Two modes: schemaless and strict

These modes are to be specified in the tap's config to associate with collections present in the mongo database, in this form:

config.json

{
   "schema_modes": {
       "users": "strict",
       "events": "schemaless",
       ...
   },
   ...
}

schemaless

This mode will emit a SCHEMA message with an empty object JSON schema associated, {"type": "object"}, as it currently does. This is more loose on which fields should be loaded by the target, and also offloads the data typing logic to the target.

strict

This mode will sample the most recent document in the schema, and use the fields it finds on that document to create the SCHEMA to emit for that table's records. In this case, the target can rely on the SCHEMA message to type the data based on the JSON schema types found in this message.

This isn't 100% to cover all cases, so any methods of making the data typing more accurate (without having to sample every single document) can be applied in the final implementation.
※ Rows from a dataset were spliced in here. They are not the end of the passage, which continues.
import Literature.NumberTheory.Automorphic.CompletedCohomologyGL
import Mathlib.RingTheory.FreeRing
import HarnessLib

/-!
# Noncommutative polynomials in Hecke operators: the big Hecke algebra versus finite level

Topic `NumberTheory/Automorphic`; namespace `Literature.NumberTheory.Automorphic`, grouping
sub-namespaces `ArithmeticQuotient` (function model `Fun(𝒢 ⧸ L, M)`) and `BigHeckeGLn`
(the dual model `Dual k[GL_n(𝔸_K^∞)/U]` of `CompletedCohomologyHeckeAlgebraGLn`).  Definitions
with bodies and theorems; no named fact.

The big Hecke algebra `𝕋(K^p) = CompletedCohomologyHeckeAlgebraGLn 𝒰` is the closure of the
subring of `∏_{(r,s,i)} End(Hⁱ(X_{U_r}, ℤ/p^s))` generated by the families
`𝒰.heckeOperator t` of Hecke operators; an element of that subring is a noncommutative
polynomial `Q` (an element of the free ring `FreeRing I`) evaluated at generators `t : I → G`.
This file computes the `(r, s, i)`-component of such an evaluation as `Hⁱ` of the SAME polynomial
evaluated in the coefficient representation of level `U_r` — in the dual model
(`BigHeckeGLn.heckePolyLevel`, `TameLevel.freeRingLift_heckeOperator_apply`) and, through the
tree's comparison isomorphism `coeffRepIso` (`CompletedCohomologyGL`), in the function model
(`ArithmeticQuotient.heckePoly`, `heckePoly_comp_coeffRepIso_hom`,
**`TameLevel.freeRingLift_heckeOperator_apply_eq_zero_iff`**: the component vanishes iff
`Hⁱ(GL_n K, Q([U_r tᵢ U_r])) = 0` on `Hⁱ(GL_n K, Fun(GL_n(𝔸_K^∞)/U_r, ℤ/p^s))`).  This is the
dictionary needed to feed "`T ∈ 𝕋` vanishes in the factors `(r, s, ≤ q)`" (a neighbourhood of `0`
in `𝕋(K^p)`) into the level-change / Hochschild–Serre step of
[Scholze2015, §V.4, proof of Thm. V.4.1 and of Cor. V.4.2].

Also: `freeRingLift_comp_iso_hom` — two evaluations of polynomials intertwined on generators by an
isomorphism are intertwined (generic, any preadditive category).

## References

* P. Scholze, Ann. of Math. 182 (2015), §V.4 [Scholze2015].
* T. Gee, J. Newton, *Patching and the completed homology of locally symmetric spaces*,
  J. Inst. Math. Jussieu (2020), §2.1 [GeeNewton2020].
-/

noncomputable section

open CategoryTheory IsDedekindDomain

namespace Literature.NumberTheory.Automorphic

/-! ### Polynomials intertwined by an isomorphism -/

section Generic

universe v' u'

variable {C : Type u'} [Category.{v'} C] [Preadditive C] {X Y : C} {I : Type*}

/-- If two evaluations `P : FreeRing I → End X`, `P' : FreeRing I → End Y` of noncommutative
polynomials are intertwined by `e : X ⟶ Y` on the generators, they are intertwined:
`P(Q) ≫ e = e ≫ P'(Q)`. [folklore] -/
theorem freeRingLift_comp_hom (P : FreeRing I →+* End X) (P' : FreeRing I →+* End Y) (e : X ⟶ Y)
    (h : ∀ i : I, P (FreeRing.of i) ≫ e = e ≫ P' (FreeRing.of i)) (Q : FreeRing I) :
    P Q ≫ e = e ≫ P' Q := by
  induction Q using FreeRing.induction_on with
  | hn1 =>
    rw [map_neg, map_one, map_neg, map_one]
    change (-𝟙 X) ≫ e = e ≫ (-𝟙 Y)
    rw [Preadditive.neg_comp, Preadditive.comp_neg, Category.id_comp, Category.comp_id]
  | hb i => exact h i
  | ha x y hx hy =>
    rw [map_add, map_add]
    calc (P x + P y) ≫ e = P x ≫ e + P y ≫ e := Preadditive.add_comp _ _ _ _ _ _
      _ = e ≫ P' x + e ≫ P' y := by rw [hx, hy]
      _ = e ≫ (P' x + P' y) := (Preadditive.comp_add _ _ _ _ _ _).symm
  | hm x y hx hy => rw [map_mul, map_mul, End.mul_def, End.mul_def, Category.assoc, hx,
      ← Category.assoc, hy, Category.assoc]

/-- The same for an isomorphism, in conjugation form: `P'(Q) = e⁻¹ ≫ P(Q) ≫ e`. [folklore] -/
theorem freeRingLift_eq_conj (P : FreeRing I →+* End X) (P' : FreeRing I →+* End Y) (e : X ≅ Y)
    (h : ∀ i : I, P (FreeRing.of i) ≫ e.hom = e.hom ≫ P' (FreeRing.of i)) (Q : FreeRing I) :
    P' Q = e.inv ≫ P Q ≫ e.hom := by
  rw [freeRingLift_comp_hom P P' e.hom h Q, Iso.inv_hom_id_assoc]

end Generic

/-! ### The function model: `ArithmeticQuotient.heckePoly` -/

namespace ArithmeticQuotient

universe u

variable (k : Type u) [CommRing k] {Γ 𝒢 : Type u} [Group Γ] [Group 𝒢] (ι : Γ →* 𝒢)
  (L : Subgroup 𝒢) (M : Type u) [AddCommGroup M] [Module k M] {I : Type*} (t : I → 𝒢)

/-- Evaluation of noncommutative polynomials over `ℤ` (elements of the free ring on `I`) at the
Hecke operators `[L tᵢ L]` on `Fun(𝒢 ⧸ L, M)`. [folklore] -/
def heckePoly : FreeRing I →+* End (coeffRep k ι L M) :=
  FreeRing.lift fun i => heckeRepHom k L (t i) M ι

/-- `heckePoly` on a generator. [folklore] -/
@[simp]
theorem heckePoly_of (i : I) : heckePoly k ι L M t (FreeRing.of i) = heckeRepHom k L (t i) M ι :=
  FreeRing.lift_of _ _

end ArithmeticQuotient

/-! ### The dual model and the big Hecke algebra -/

namespace BigHeckeGLn

variable {n : ℕ} {K : Type} [Field K] [NumberField K]

section Level

variable (U : Subgroup (FiniteAdelicGL n K)) (k : Type) [CommRing k]

/-- `Hⁱ` of an endomorphism of the level-`U` coefficients, as a ring homomorphism
`End(Dual k[G/U]) → End_k(Hⁱ(X_U, k))` (functoriality of `groupCohomology`; additivity through
`cochainsFunctor`). [folklore] -/
def levelCohomologyEndHom (i : ℕ) :
    End (Rep.of (levelRep U k)) →+* Module.End k (levelCohomology U k i) where
  toFun φ := ((groupCohomology.functor k (GL (Fin n) K) i).map φ).hom
  map_one' := by
    rw [End.one_def, CategoryTheory.Functor.map_id]
    rfl
  map_mul' φ ψ := by
    rw [End.mul_def, CategoryTheory.Functor.map_comp, ModuleCat.hom_comp]
    rfl
  map_zero' := by
    change ((groupCohomology.functor k (GL (Fin n) K) i).map
      (0 : Rep.of (levelRep U k) ⟶ Rep.of (levelRep U k))).hom = 0
    rw [Functor.map_zero]
    rfl
  map_add' φ ψ := by
    have h : ((groupCohomology.functor k (GL (Fin n) K) i).map (φ + ψ)).hom =
        (HomologicalComplex.homologyMap
          ((groupCohomology.cochainsFunctor k (GL (Fin n) K)).map φ +
            (groupCohomology.cochainsFunctor k (GL (Fin n) K)).map ψ) i).hom :=
      congrArg (fun T => ModuleCat.Hom.hom (HomologicalComplex.homologyMap T i))
        ((groupCohomology.cochainsFunctor k (GL (Fin n) K)).map_add (f := φ) (g := ψ))
    rw [HomologicalComplex.homologyMap_add, ModuleCat.hom_add] at h
    exact h

/-- Unfolding lemma for `levelCohomologyEndHom`. [folklore] -/
theorem levelCohomologyEndHom_apply (i : ℕ) (φ : End (Rep.of (levelRep U k))) :
    levelCohomologyEndHom U k i φ = ((groupCohomology.functor k (GL (Fin n) K) i).map φ).hom :=
  rfl

variable [IsHeckeTriple (⊤ : Submonoid (FiniteAdelicGL n K)) U U] {I : Type*}
  (t : I → FiniteAdelicGL n K)

/-- `Hⁱ([U g U]) = heckeOnCohomology U k g i`. [folklore] -/
theorem levelCohomologyEndHom_heckeIntertwining (i : ℕ) (g : FiniteAdelicGL n K) :
    levelCohomologyEndHom U k i (Rep.ofHom (heckeIntertwining U k g)) =
      heckeOnCohomology U k g i :=
  rfl

/-- Evaluation of noncommutative polynomials at the Hecke operators `[U tᵢ U]` on
`Dual k[GL_n(𝔸_K^∞)/U]` (`heckeIntertwining`). [folklore] -/
def heckePolyLevel : FreeRing I →+* End (Rep.of (levelRep U k)) :=
  FreeRing.lift fun i => Rep.ofHom (heckeIntertwining U k (t i))

/-- `heckePolyLevel` on a generator. [folklore] -/
@[simp]
theorem heckePolyLevel_of (i : I) :
    heckePolyLevel U k t (FreeRing.of i) = Rep.ofHom (heckeIntertwining U k (t i)) :=
  FreeRing.lift_of _ _

/-- **The two models agree on polynomials**: `coeffRepIso` intertwines `heckePoly` (function
model, `ArithmeticQuotient.heckeFun`) and `heckePolyLevel` (dual model). [folklore] -/
theorem heckePoly_comp_coeffRepIso_hom (Q : FreeRing I) :
    ArithmeticQuotient.heckePoly k (globalEmbedding n K) U k t Q ≫ (coeffRepIso U k).hom =
      (coeffRepIso U k).hom ≫ heckePolyLevel U k t Q :=
  freeRingLift_comp_hom _ _ _ (fun i => by
    rw [ArithmeticQuotient.heckePoly_of, heckePolyLevel_of]
    exact heckeRepHom_comp_coeffRepIso_hom U k (t i)) Q

end Level

namespace TameLevel

variable {p : ℕ} [Fact p.Prime] (𝒰 : TameLevel n K p) {I : Type*} (t : I → FiniteAdelicGL n K)

/-- **The components of a polynomial in the `𝒰.heckeOperator tⱼ`**: the `(r, s, i)`-component
of `Q((𝒰.heckeOperator tⱼ)ⱼ) ∈ ∏ End(Hⁱ(X_{U_r}, ℤ/p^s))` is `Hⁱ` of `Q` evaluated at the
`[U_r tⱼ U_r]` on the level-`U_r` coefficients `Dual (ℤ/p^s)[G/U_r]`.
[cite: GeeNewton2020, §2.1.3] -/
theorem freeRingLift_heckeOperator_apply (Q : FreeRing I) (r s i : ℕ) :
    (FreeRing.lift (fun j => 𝒰.heckeOperator (t j)) Q (r, s, i) :
        Module.End (ZMod (p ^ s)) (levelCohomology (𝒰.tower r) (ZMod (p ^ s)) i)) =
      levelCohomologyEndHom (𝒰.tower r) (ZMod (p ^ s)) i
        (heckePolyLevel (𝒰.tower r) (ZMod (p ^ s)) t Q) := by
  have h1 : FreeRing.lift (fun j => 𝒰.heckeOperator (t j)) Q (r, s, i) =
      FreeRing.lift (fun j => 𝒰.heckeOperator (t j) (r, s, i)) Q :=
    DFunLike.congr_fun (FreeRing.hom_ext
      (f := (Pi.evalRingHom (fun idx => 𝒰.EndFactor idx) (r, s, i)).comp
        (FreeRing.lift fun j => 𝒰.heckeOperator (t j)))
      (g := FreeRing.lift fun j => 𝒰.heckeOperator (t j) (r, s, i)) fun j => by
        rw [RingHom.comp_apply, FreeRing.lift_of, FreeRing.lift_of, Pi.evalRingHom_apply]) Q
  rw [h1]
  refine Eq.trans ?_ (DFunLike.congr_fun (FreeRing.hom_ext
    (f := FreeRing.lift fun j => heckeOnCohomology (𝒰.tower r) (ZMod (p ^ s)) (t j) i)
    (g := (levelCohomologyEndHom (𝒰.tower r) (ZMod (p ^ s)) i).comp
      (heckePolyLevel (𝒰.tower r) (ZMod (p ^ s)) t)) fun j => ?_) Q)
  · rfl
  · rw [RingHom.comp_apply, heckePolyLevel_of, levelCohomologyEndHom_heckeIntertwining,
      FreeRing.lift_of]

/-- **Vanishing of a component of `Q((𝒰.heckeOperator tⱼ)ⱼ)`** is the vanishing of
`Hⁱ(GL_n K, Q([U_r tⱼ U_r]))` on `Hⁱ(GL_n K, Fun(GL_n(𝔸_K^∞)/U_r, ℤ/p^s))` in the function model
(`ArithmeticQuotient.heckePoly`). [cite: Scholze2015, §V.4, proof of Cor. V.4.2] -/
theorem freeRingLift_heckeOperator_apply_eq_zero_iff (Q : FreeRing I) (r s i : ℕ) :
    FreeRing.lift (fun j => 𝒰.heckeOperator (t j)) Q (r, s, i) = 0 ↔
      groupCohomology.map
        (A := ArithmeticQuotient.coeffRep (ZMod (p ^ s)) (globalEmbedding n K) (𝒰.tower r)
          (ZMod (p ^ s))) (MonoidHom.id (GL (Fin n) K))
        (ArithmeticQuotient.heckePoly (ZMod (p ^ s)) (globalEmbedding n K) (𝒰.tower r)
          (ZMod (p ^ s)) t Q) i = 0 := by
  rw [show FreeRing.lift (fun j => 𝒰.heckeOperator (t j)) Q (r, s, i) = 0 ↔
      (FreeRing.lift (fun j => 𝒰.heckeOperator (t j)) Q (r, s, i) :
        Module.End (ZMod (p ^ s)) (levelCohomology (𝒰.tower r) (ZMod (p ^ s)) i)) = 0 from Iff.rfl,
    freeRingLift_heckeOperator_apply, levelCohomologyEndHom_apply]
  have key : (groupCohomology.functor (ZMod (p ^ s)) (GL (Fin n) K) i).map
      (heckePolyLevel (𝒰.tower r) (ZMod (p ^ s)) t Q) =
    ((groupCohomology.functor (ZMod (p ^ s)) (GL (Fin n) K) i).mapIso
        (coeffRepIso (𝒰.tower r) (ZMod (p ^ s)))).inv ≫
      (groupCohomology.functor (ZMod (p ^ s)) (GL (Fin n) K) i).map
        (ArithmeticQuotient.heckePoly (ZMod (p ^ s)) (globalEmbedding n K) (𝒰.tower r)
          (ZMod (p ^ s)) t Q) ≫
      ((groupCohomology.functor (ZMod (p ^ s)) (GL (Fin n) K) i).mapIso
        (coeffRepIso (𝒰.tower r) (ZMod (p ^ s)))).hom := by
    rw [freeRingLift_eq_conj _ _ (coeffRepIso (𝒰.tower r) (ZMod (p ^ s))) (fun j => by
        rw [ArithmeticQuotient.heckePoly_of, heckePolyLevel_of]
        exact heckeRepHom_comp_coeffRepIso_hom (𝒰.tower r) (ZMod (p ^ s)) (t j)) Q,
      CategoryTheory.Functor.map_comp, CategoryTheory.Functor.map_comp]
    rfl
  constructor
  · intro h0
    have h1 : (groupCohomology.functor (ZMod (p ^ s)) (GL (Fin n) K) i).map
        (heckePolyLevel (𝒰.tower r) (ZMod (p ^ s)) t Q) = 0 :=
      ModuleCat.hom_ext (by rw [ModuleCat.hom_zero]; exact h0)
    have h2 : (groupCohomology.functor (ZMod (p ^ s)) (GL (Fin n) K) i).map
        (ArithmeticQuotient.heckePoly (ZMod (p ^ s)) (globalEmbedding n K) (𝒰.tower r)
          (ZMod (p ^ s)) t Q) =
      ((groupCohomology.functor (ZMod (p ^ s)) (GL (Fin n) K) i).mapIso
          (coeffRepIso (𝒰.tower r) (ZMod (p ^ s)))).hom ≫
        (groupCohomology.functor (ZMod (p ^ s)) (GL (Fin n) K) i).map
          (heckePolyLevel (𝒰.tower r) (ZMod (p ^ s)) t Q) ≫
        ((groupCohomology.functor (ZMod (p ^ s)) (GL (Fin n) K) i).mapIso
          (coeffRepIso (𝒰.tower r) (ZMod (p ^ s)))).inv := by
      rw [key]
      simp only [Category.assoc, Iso.hom_inv_id_assoc, Iso.hom_inv_id, Category.comp_id]
    change (groupCohomology.functor (ZMod (p ^ s)) (GL (Fin n) K) i).map _ = 0
    rw [h2, h1, Limits.zero_comp, Limits.comp_zero]
  · intro h1
    change (groupCohomology.functor (ZMod (p ^ s)) (GL (Fin n) K) i).map _ = 0 at h1
    rw [key, h1, Limits.zero_comp, Limits.comp_zero, ModuleCat.hom_zero]
    rfl

end TameLevel

end BigHeckeGLn

end Literature.NumberTheory.Automorphic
As such, I think the design of strict is open to further refinement.

As proposed by @dmosorast, #5 (comment)

Implement schema_modes config,

{
    "schema_modes": {
        "users": "strict",
        "events": "schemaless",
        ...
    },
    ...
}

strict: Infer schema fields from latest document in the collection
schemaless: No change (backwards compatible)

The text was updated successfully, but these errors were encountered:

timvisher · 2018-11-12T19:11:27Z

It's a little difficult to get up to speed on this issue without reading through and parsing a fairly length conversation on #5.

Can we get a TL;DR here summarizing the issue being addressed, the proposed solution, and finally the details (as you already have). Thanks!

dmosorast · 2018-11-14T00:44:39Z

Good idea! I can summarize the key points from the other thread to keep the context going.

Summary

The Issue

MongoDB doesn't have a strict data model, but extracting data should conform to a schema of some kind to help the targets and other downstream processes load the data with appropriate data types.

The Proposed Solution

Two modes: schemaless and strict

These modes are to be specified in the tap's config to associate with collections present in the mongo database, in this form:

config.json

{
   "schema_modes": {
       "users": "strict",
       "events": "schemaless",
       ...
   },
   ...
}

schemaless

This mode will emit a SCHEMA message with an empty object JSON schema associated, {"type": "object"}, as it currently does. This is more loose on which fields should be loaded by the target, and also offloads the data typing logic to the target.

strict

This mode will sample the most recent document in the schema, and use the fields it finds on that document to create the SCHEMA to emit for that table's records. In this case, the target can rely on the SCHEMA message to type the data based on the JSON schema types found in this message.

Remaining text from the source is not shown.